Glutamate transporters in the rat basal ganglia: Localization and modulations in normal and Parkinsonian rats

Parkinson's disease (PD) is a serious motor disorder in human and it is caused by a degeneration of dopaminergic neurons in the basal ganglia. One damaging effect after dopamine denervation is an overactivity of glutamate pathways in the brain and this is related to the onset of symptoms of Parkinson's disease. Glutamate transmission is regulated by vesicular glutamate transporters (VGLUT1-T3) and excitatory amino acid transporters (EAATs: GLT1, GLAST and EAAC1). In normal rats, double labeling experiments revealed that pattern of distribution of VGLUT1 and VGLUT2 immunoreactivities was found to be primarily segregated in the neuropilar elements, whereas VGLUT3 immunoreactivity was found in the perikarya of different subpopulations of neurons in the basal ganglia.

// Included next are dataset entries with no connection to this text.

import Literature.AlgebraicGeometry.Shioda1982.StandardQuadrupleGoodPrime
import Literature.AlgebraicGeometry.Shioda1982.ExceptionalQuadruplesCompleteLeOneHundredEighty
import Literature.AlgebraicGeometry.Shioda1982.StandardQuadruplePrimePower
import Literature.AlgebraicGeometry.Shioda1982.ExceptionalQuadruplesSweepOneHundredEightyNine
import Literature.AlgebraicGeometry.Shioda1982.ExceptionalQuadruplesSweepOneHundredNinetyTwo
import Literature.AlgebraicGeometry.Shioda1982.ExceptionalQuadruplesSweepTwoHundredTen
import Literature.AlgebraicGeometry.Shioda1982.ExceptionalQuadruplesSweepTwoHundredSixteen
import Literature.AlgebraicGeometry.Shioda1982.ExceptionalQuadruplesSweepTwoHundredTwentyFour
import Literature.AlgebraicGeometry.Shioda1982.ExceptionalQuadruplesSweepTwoHundredForty
import Literature.AlgebraicGeometry.Shioda1982.ExceptionalQuadruplesSweepTwoHundredFiftyTwo
import Literature.AlgebraicGeometry.Shioda1982.ExceptionalQuadruplesSweepTwoHundredSeventy
import Literature.AlgebraicGeometry.Shioda1982.ExceptionalQuadruplesSweepTwoHundredEighty
import Literature.AlgebraicGeometry.Shioda1982.ExceptionalQuadruplesSweepTwoHundredEightyEight
import Literature.AlgebraicGeometry.Shioda1982.ExceptionalQuadruplesSweepThreeHundredFifteen
import Literature.AlgebraicGeometry.Shioda1982.ExceptionalQuadruplesSweepThreeHundredTwenty
import Literature.AlgebraicGeometry.Shioda1982.ExceptionalQuadruplesSweepThreeHundredTwentyFour
import Literature.AlgebraicGeometry.Shioda1982.ExceptionalQuadruplesSweepThreeHundredThirtySix
import Literature.AlgebraicGeometry.Shioda1982.ExceptionalQuadruplesSweepThreeHundredSixty
import Literature.AlgebraicGeometry.Shioda1982.ExceptionalQuadruplesSweepThreeHundredSeventyEight
import Literature.AlgebraicGeometry.Shioda1982.ExceptionalQuadruplesSweepThreeHundredEightyFour
import Literature.AlgebraicGeometry.Shioda1982.ExceptionalQuadruplesSweepFourHundredFive
import Literature.AlgebraicGeometry.Shioda1982.ExceptionalQuadruplesSweepFourHundredTwenty
import Literature.AlgebraicGeometry.Shioda1982.ExceptionalQuadruplesSweepFourHundredThirtyTwo
import Literature.AlgebraicGeometry.Shioda1982.ExceptionalQuadruplesSweepFourHundredFortyEight
import Literature.AlgebraicGeometry.Shioda1982.ExceptionalQuadruplesSweepFourHundredEighty
import Literature.AlgebraicGeometry.Shioda1982.ExceptionalQuadruplesSweepFourHundredEightySix
import Literature.AlgebraicGeometry.Shioda1982.ExceptionalQuadruplesSweepFiveHundredFour
import Literature.AlgebraicGeometry.Shioda1982.ExceptionalQuadruplesSweepFiveHundredForty
import Literature.AlgebraicGeometry.Shioda1982.ExceptionalQuadruplesSweepFiveHundredSixty
import Literature.AlgebraicGeometry.Shioda1982.ExceptionalQuadruplesSweepFiveHundredSixtySeven
import Literature.AlgebraicGeometry.Shioda1982.ExceptionalQuadruplesSweepFiveHundredSeventySix
import Literature.AlgebraicGeometry.Shioda1982.ExceptionalQuadruplesSweepSixHundredThirty
import HarnessLib

/-!
# No exceptional Hodge quadruple at any level `180 < m ≤ 630`, at the prime powers, and at every level with a good prime — the named fact `(𝔅²ₘ) (ii)` reduced to the smooth towers above `630`

Everything PROVED (no named facts, no definitions beyond a private list of levels). The capstone of
the directory's treatment of [Aoki1983, Thm. C] = [AokiShioda1983, Thm. (𝔅²ₘ) (ii)]
(`HodgeTheory.AokiShioda1983_thmB2m_standard`): [Aoki1983, p. 47] "If `α ∈ 𝔅²ₘ − 𝔇²ₘ`, then
`α ∈ 𝔈²ₘ` or `α ∈ 𝔖²ₘ`. The first case occurs only if `m < 631`" and [MeyerNeutsch1981Fermatquadrupel,
§2, Tabelle 1]: exceptional quadruples ("Ausnahmequadrupel") exist exactly at `22` levels `N ≤ 180`.
HERE:
* **`not_isExceptionalQuadruple_of_lt_631`**: `Δ(m) = 0` for EVERY `180 < m < 631` — the levels
  with a good prime (`p ≥ 11`, or `p ∈ {5,7}` with `p² ∣ m`) by `not_isExceptionalQuadruple_of_goodPrime`
  (`StandardQuadrupleGoodPrime`, the assembly of the eleven families K₂ … K₇₂), the prime powers
  `243, 256, 512` by `not_isExceptionalQuadruple_two_pow` / `…_three_pow` (`StandardQuadruplePrimePower`), and the remaining `29` levels
  `189, 192, 210, 216, 224, 240, 252, 270, 280, 288, 315, 320, 324, 336, 360, 378, 384, 405, 420, 432,
  448, 480, 486, 504, 540, 560, 567, 576, 630` (the `{2,3,5,7}`-smooth `m` with `25, 49 ∤ m` and two
  prime factors; `goodPrime_or_residual`, kernel decision) by the kernel sweeps
  `ExceptionalQuadruplesSweep*` (`not_isExceptionalQuadruple_N`); letter form
  **`thmB2m_standard_of_lt_631`**; with `ExceptionalQuadruplesCompleteLeOneHundredEighty`
  (Tabelle 1 complete for `N ≤ 180`): **`mem_levels_of_isExceptionalQuadruple_of_lt_631`** — the
  levels `< 631` carrying an exceptional quadruple are exactly Meyer–Neutsch's `22` (all `≤ 180`):
  Aoki's computer statement "only if `m < 631`" in its printed range, in the kernel.
* **`AokiShioda1983_thmB2m_standard_of_towers`**: the named fact `AokiShioda1983_thmB2m_standard`
  (all `m > 180`, `(m, 6) > 1`) FOLLOWS from its restriction to the levels `m > 630` of the form
  `2ᵃ3ᵇ5ᶜ7ᵈ`, `c, d ≤ 1`, with at least two prime factors (no good prime, not a prime power) — in
  print these are covered through Aoki's Thm. D (structure of `𝔅¹ₘ`), absent from the tree. This is
  a proved REDUCTION; the fact itself stays undischarged.

HONEST FRAMING (cell `pub-hfermat`): explicit algebraic cycles for specific Hodge classes on
Fermat/Delsarte varieties; residual open instances listed; no claim on general Hodge. (Surface
classes are algebraic by Lefschetz (1,1); this file is about the combinatorics of `𝔅²ₘ` only and
names exactly which levels of the printed theorem are not reproduced.)

## References
* [Aoki1983] N. Aoki, Math. Ann. 266 (1983) 23–54 — Thm. C p. 47 ("only if `m < 631`"), §9.
* [AokiShioda1983] N. Aoki, T. Shioda, Progr. Math. 35 (1983) 1–12 — §2 Thm. (𝔅²ₘ) (ii), p. 3.
* [MeyerNeutsch1981Fermatquadrupel] W. Meyer, W. Neutsch, Math. Ann. 256 (1981) 51–62 — §2 p. 53,
  Tabelle 1 p. 54.
* [Shioda1982PicardFermat] T. Shioda, J. Fac. Sci. Univ. Tokyo IA 28 (1982) 725–734 — Lemma 1 p. 728,
  Prop. 4 (Q′) p. 729, Thm. 6 (b), (c) p. 731.
-/

namespace Literature.AlgebraicGeometry.Shioda1982

open Finset Multiset Literature.AlgebraicGeometry.HodgeTheory Literature.AlgebraicGeometry.HodgeTheory.FermatCharacter

/-! ### The range `180 < m < 631` -/

section UpTo630

set_option maxHeartbeats 0 in
/-- Every `180 < m < 631` has a good prime (`p ∣ m` prime with `p ≥ 11`, or `p ∈ {5, 7}` with
`p² ∣ m`), or is `2⁸, 2⁹, 3⁵`, or is one of the `29` residual levels (the `{2,3,5,7}`-smooth levels in `(180, 630]` with `25, 49 ∤ m` and at least two
prime factors; kernel decision). [folklore] -/
private theorem goodPrime_or_residual : ∀ m < 631, 180 < m →
    (∃ p < 631, p ∣ m ∧ (11 ≤ p ∨ (5 ≤ p ∧ p ^ 2 ∣ m)) ∧ p.Prime) ∨
      m = 2 ^ 8 ∨ m = 2 ^ 9 ∨ m = 3 ^ 5 ∨
      m ∈ ([189, 192, 210, 216, 224, 240, 252, 270, 280, 288, 315, 320, 324, 336, 360, 378, 384, 405, 420,
        432, 448, 480, 486, 504, 540, 560, 567, 576, 630] : List ℕ) := by
  decide +kernel

/-- **`Δ(m) = 0` for every `180 < m < 631`: there is no exceptional Hodge quadruple at these levels**
— [Aoki1983, Thm. C]: "`α ∈ 𝔈²ₘ` … only if `m < 631`" together with [MeyerNeutsch1981Fermatquadrupel,
Tabelle 1] (`Δ(N) ≠ 0` only for `N ≤ 180`), here in the kernel: good-prime levels by
`not_isExceptionalQuadruple_of_goodPrime`, `256, 512, 243` by `not_isExceptionalQuadruple_two_pow` /
`…_three_pow`, the `29` residual levels by the kernel sweeps `not_isExceptionalQuadruple_N`.
[cite: Aoki1983, Thm. C, p. 47] [cite: MeyerNeutsch1981Fermatquadrupel, §2 p. 53 ("alle Fermatquadrupel für N ≤ 614 ermittelt"), Tabelle 1 p. 54] -/
theorem not_isExceptionalQuadruple_of_lt_631 (m : ℕ) [NeZero m] (h180 : 180 < m) (h631 : m < 631)
    (s : Multiset (ZMod m)) : ¬ IsExceptionalQuadruple m s := by
  rcases goodPrime_or_residual m h631 h180 with ⟨p, -, hpm, hbig, hp⟩ | h | h | h | hmem
  · exact not_isExceptionalQuadruple_of_goodPrime m h180 hp hpm hbig s
  · subst h; exact not_isExceptionalQuadruple_two_pow (by norm_num) s
  · subst h; exact not_isExceptionalQuadruple_two_pow (by norm_num) s
  · subst h; exact not_isExceptionalQuadruple_three_pow (by norm_num) s
  · simp only [List.mem_cons, List.not_mem_nil, or_false] at hmem
    rcases hmem with rfl | rfl | rfl | rfl | rfl | rfl | rfl | rfl | rfl | rfl | rfl | rfl | rfl | rfl | rfl | rfl | rfl | rfl | rfl | rfl | rfl | rfl | rfl | rfl | rfl | rfl | rfl | rfl | rfl
    · exact not_isExceptionalQuadruple_oneHundredEightyNine s
    · exact not_isExceptionalQuadruple_oneHundredNinetyTwo s
    · exact not_isExceptionalQuadruple_twoHundredTen s
    · exact not_isExceptionalQuadruple_twoHundredSixteen s
    · exact not_isExceptionalQuadruple_twoHundredTwentyFour s
    · exact not_isExceptionalQuadruple_twoHundredForty s
    · exact not_isExceptionalQuadruple_twoHundredFiftyTwo s
    · exact not_isExceptionalQuadruple_twoHundredSeventy s
    · exact not_isExceptionalQuadruple_twoHundredEighty s
    · exact not_isExceptionalQuadruple_twoHundredEightyEight s
    · exact not_isExceptionalQuadruple_threeHundredFifteen s
    · exact not_isExceptionalQuadruple_threeHundredTwenty s
    · exact not_isExceptionalQuadruple_threeHundredTwentyFour s
    · exact not_isExceptionalQuadruple_threeHundredThirtySix s
    · exact not_isExceptionalQuadruple_threeHundredSixty s
    · exact not_isExceptionalQuadruple_threeHundredSeventyEight s
    · exact not_isExceptionalQuadruple_threeHundredEightyFour s
    · exact not_isExceptionalQuadruple_fourHundredFive s
    · exact not_isExceptionalQuadruple_fourHundredTwenty s
    · exact not_isExceptionalQuadruple_fourHundredThirtyTwo s
    · exact not_isExceptionalQuadruple_fourHundredFortyEight s
    · exact not_isExceptionalQuadruple_fourHundredEighty s
    · exact not_isExceptionalQuadruple_fourHundredEightySix s
    · exact not_isExceptionalQuadruple_fiveHundredFour s
    · exact not_isExceptionalQuadruple_fiveHundredForty s
    · exact not_isExceptionalQuadruple_fiveHundredSixty s
    · exact not_isExceptionalQuadruple_fiveHundredSixtySeven s
    · exact not_isExceptionalQuadruple_fiveHundredSeventySix s
    · exact not_isExceptionalQuadruple_sixHundredThirty s

/-- **The levels of the exceptional Hodge quadruples below `631` are exactly the `22` levels of
[MeyerNeutsch1981Fermatquadrupel, Tabelle 1]**: an exceptional quadruple of level `2 ≤ N < 631` forces
`N ∈ {12, 14, 15, 18, 20, 21, 24, 28, 30, 36, 40, 42, 48, 60, 66, 72, 78, 84, 90, 120, 156, 180}` (for
`N ≤ 180` the tree's `mem_levels_of_isExceptionalQuadruple_of_le_oneHundredEighty`; for `180 < N < 631`
there is none, `not_isExceptionalQuadruple_of_lt_631`); conversely each of these levels carries one
(`ExceptionalQuadruples.level_<N>`). [Aoki1983, Thm. C]: "`α ∈ 𝔈²ₘ` … only if `m < 631`";
[Shioda1982PicardFermat, table p. 727].
[cite: MeyerNeutsch1981Fermatquadrupel, Tabelle 1 p. 54] [cite: Aoki1983, Thm. C, p. 47] [cite: Shioda1982PicardFermat, table p. 727] -/
theorem mem_levels_of_isExceptionalQuadruple_of_lt_631 {N : ℕ} [NeZero N] (h2 : 2 ≤ N) (h631 : N < 631)
    {s : Multiset (ZMod N)} (hs : IsExceptionalQuadruple N s) :
    N ∈ [12, 14, 15, 18, 20, 21, 24, 28, 30, 36, 40, 42, 48, 60, 66, 72, 78, 84, 90, 120, 156, 180] := by
  by_cases h180 : N ≤ 180
  · exact mem_levels_of_isExceptionalQuadruple_of_le_oneHundredEighty h2 h180 hs
  · exact absurd hs (not_isExceptionalQuadruple_of_lt_631 N (by omega) h631 s)

/-- **[AokiShioda1983, Thm. (𝔅²ₘ) (ii)] = [Aoki1983, Thm. C] at every level `180 < m < 631`**, in the
letter of the tree's named fact `HodgeTheory.AokiShioda1983_thmB2m_standard`: every indecomposable
primitive Hodge character of length `4` is a permutation of `αᵢ`, `βᵢ` (`m = 2d`) or `γⱼ` (`m = 3d`)
(from `not_isExceptionalQuadruple_of_lt_631` by `letter_of_forall_not_isExceptionalQuadruple`).
[cite: AokiShioda1983, §2 Thm. (𝔅²ₘ) (ii) a), b), c), p. 3] [cite: Aoki1983, Thm. C, p. 47] -/
theorem thmB2m_standard_of_lt_631 (m : ℕ) [NeZero m] (h180 : 180 < m) (h631 : m < 631)
    (α : Fin 4 → ZMod m) (hα : IsHodge α) (hind : ∀ i j : Fin 4, i ≠ j → α i + α j ≠ 0)
    (hprim : ∀ g : ℕ, (∀ i, g ∣ (α i).val) → g = 1) :
    ∃ σ : Equiv.Perm (Fin 4),
      (∃ d i : ℕ, m = 2 * d ∧ 1 ≤ i ∧ i < d ∧ Nat.Coprime i d ∧ 4 * i ≠ m ∧
          ∀ k, α (σ k) = ![(i : ZMod m), (d : ZMod m) + i, -(2 * (i : ZMod m)), (d : ZMod m)] k) ∨
      (∃ d i : ℕ, m = 2 * d ∧ 1 ≤ i ∧ i < d ∧ Nat.Coprime i d ∧ 3 * i ≠ m ∧ 4 * i ≠ m ∧ 6 * i ≠ m ∧
          ∀ k, α (σ k) =
            ![(i : ZMod m), (d : ZMod m) + i, (d : ZMod m) + 2 * i, -(4 * (i : ZMod m))] k) ∨
      (∃ d j : ℕ, m = 3 * d ∧ 1 ≤ j ∧ j < d ∧ Nat.Coprime j d ∧ 6 * j ≠ m ∧
          ∀ k, α (σ k) =
            ![(j : ZMod m), (d : ZMod m) + j, 2 * (d : ZMod m) + j, -(3 * (j : ZMod m))] k) :=
  letter_of_forall_not_isExceptionalQuadruple (not_isExceptionalQuadruple_of_lt_631 m h180 h631)
    α hα hind hprim

/-- **The named fact `AokiShioda1983_thmB2m_standard` reduces to the smooth towers above `630`.**
If the letter of [AokiShioda1983, Thm. (𝔅²ₘ) (ii)] holds at every level `m > 630` with
`(m, 6) > 1`, all prime factors `≤ 7`, `25 ∤ m`, `49 ∤ m`, and `m` not a power of `2` or `3` — the
levels `2ᵃ3ᵇ5ᶜ7ᵈ > 630`, `c, d ≤ 1`, with two prime factors (`648, 640, 672, 720, 756, …`) —, then
it holds at every level `m > 180`: `m < 631` is `thmB2m_standard_of_lt_631`, the good-prime levels
and the prime powers are `AokiShioda1983_thmB2m_standard_of_smooth` (`StandardQuadrupleGoodPrime`).
A proved REDUCTION, not a discharge; the hypothesis is the part of [Aoki1983, Thm. C] resting on
Aoki's Thm. D (structure of `𝔅¹ₘ`), which the tree does not have.
[cite: AokiShioda1983, §2 Thm. (𝔅²ₘ) (ii), p. 3] [cite: Aoki1983, Thm. C, p. 47] -/
theorem AokiShioda1983_thmB2m_standard_of_towers
    (htowers : ∀ (m : ℕ) [NeZero m], 1 < Nat.gcd m 6 → 630 < m →
      (∀ p : ℕ, p.Prime → p ∣ m → p ≤ 7) → ¬ 25 ∣ m → ¬ 49 ∣ m →
      (∀ k : ℕ, m ≠ 2 ^ k) → (∀ k : ℕ, m ≠ 3 ^ k) →
      ∀ α : Fin 4 → ZMod m, IsHodge α →
        (∀ i j : Fin 4, i ≠ j → α i + α j ≠ 0) →
        (∀ g : ℕ, (∀ i, g ∣ (α i).val) → g = 1) →
    ∃ σ : Equiv.Perm (Fin 4),
      (∃ d i : ℕ, m = 2 * d ∧ 1 ≤ i ∧ i < d ∧ Nat.Coprime i d ∧ 4 * i ≠ m ∧
          ∀ k, α (σ k) = ![(i : ZMod m), (d : ZMod m) + i, -(2 * (i : ZMod m)), (d : ZMod m)] k) ∨
      (∃ d i : ℕ, m = 2 * d ∧ 1 ≤ i ∧ i < d ∧ Nat.Coprime i d ∧ 3 * i ≠ m ∧ 4 * i ≠ m ∧ 6 * i ≠ m ∧
          ∀ k, α (σ k) =
            ![(i : ZMod m), (d : ZMod m) + i, (d : ZMod m) + 2 * i, -(4 * (i : ZMod m))] k) ∨
      (∃ d j : ℕ, m = 3 * d ∧ 1 ≤ j ∧ j < d ∧ Nat.Coprime j d ∧ 6 * j ≠ m ∧
          ∀ k, α (σ k) =
            ![(j : ZMod m), (d : ZMod m) + j, 2 * (d : ZMod m) + j, -(3 * (j : ZMod m))] k)) :
    AokiShioda1983_thmB2m_standard :=
  AokiShioda1983_thmB2m_standard_of_smooth fun m _ h6 h180 hsm h25 h49 h2k h3k α hα hind hprim ↦ by
    by_cases h631 : m < 631
    · exact thmB2m_standard_of_lt_631 m h180 h631 α hα hind hprim
    · exact htowers m h6 (by omega) hsm h25 h49 h2k h3k α hα hind hprim

end UpTo630

end Literature.AlgebraicGeometry.Shioda1982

The present results indicate that VGLUT1 and T2 proteins are likely to be expressed by sub-groups of glutamatergic terminals that differ in origin. VGLUT3 is only found in subpopulations of neurons in the basal ganglia suggests possible roles of glutamate in these neurons. In 6-hydroxydopamine (6-OHDA)-lesioned rats, an animal model of Parkinson's disease, immunoreactivity for GLT1 and GLAST was found to be decreased in the striatum of the lesioned side. Prominent decreases in GLT1 and GLAST protein expressions were also found. These findings indicate that excessive levels of extracellular glutamate after the onset of Parkinson's disease may at least be due to a depletion of glial glutamate transporters, i.e., a deficit in re-cycling of glutamate as a neurotransmitter. In addition, immunoreactivity for EAAC1 and VGLUT3 was differentially modulated in the basal ganglia after 6-OHDA lesion. These results indicate that the expression of EAAC1 and VGLUT3 are related to change of activities of neurons in the basal ganglia after dopamine denervation. These findings may have important implications in the treatment of Parkinson's disease. Last but not the least, GLT1 expression was found to be increased after the administration of an antibiotic ceftriaxone in normal and 6-OHDA lesioned rats. Immunoreactivity for GLT1 was found to be increased in the lesioned striatum compared to the non-lesioned side of the ceftriaxone-treated rats. Although, no amelioration in motor behavior was found, these results provide evidence that ceftriaxone is potent positive regulator for GLT1 expression. These findings may have potential clinical application in the treatment of Parkinson's disease.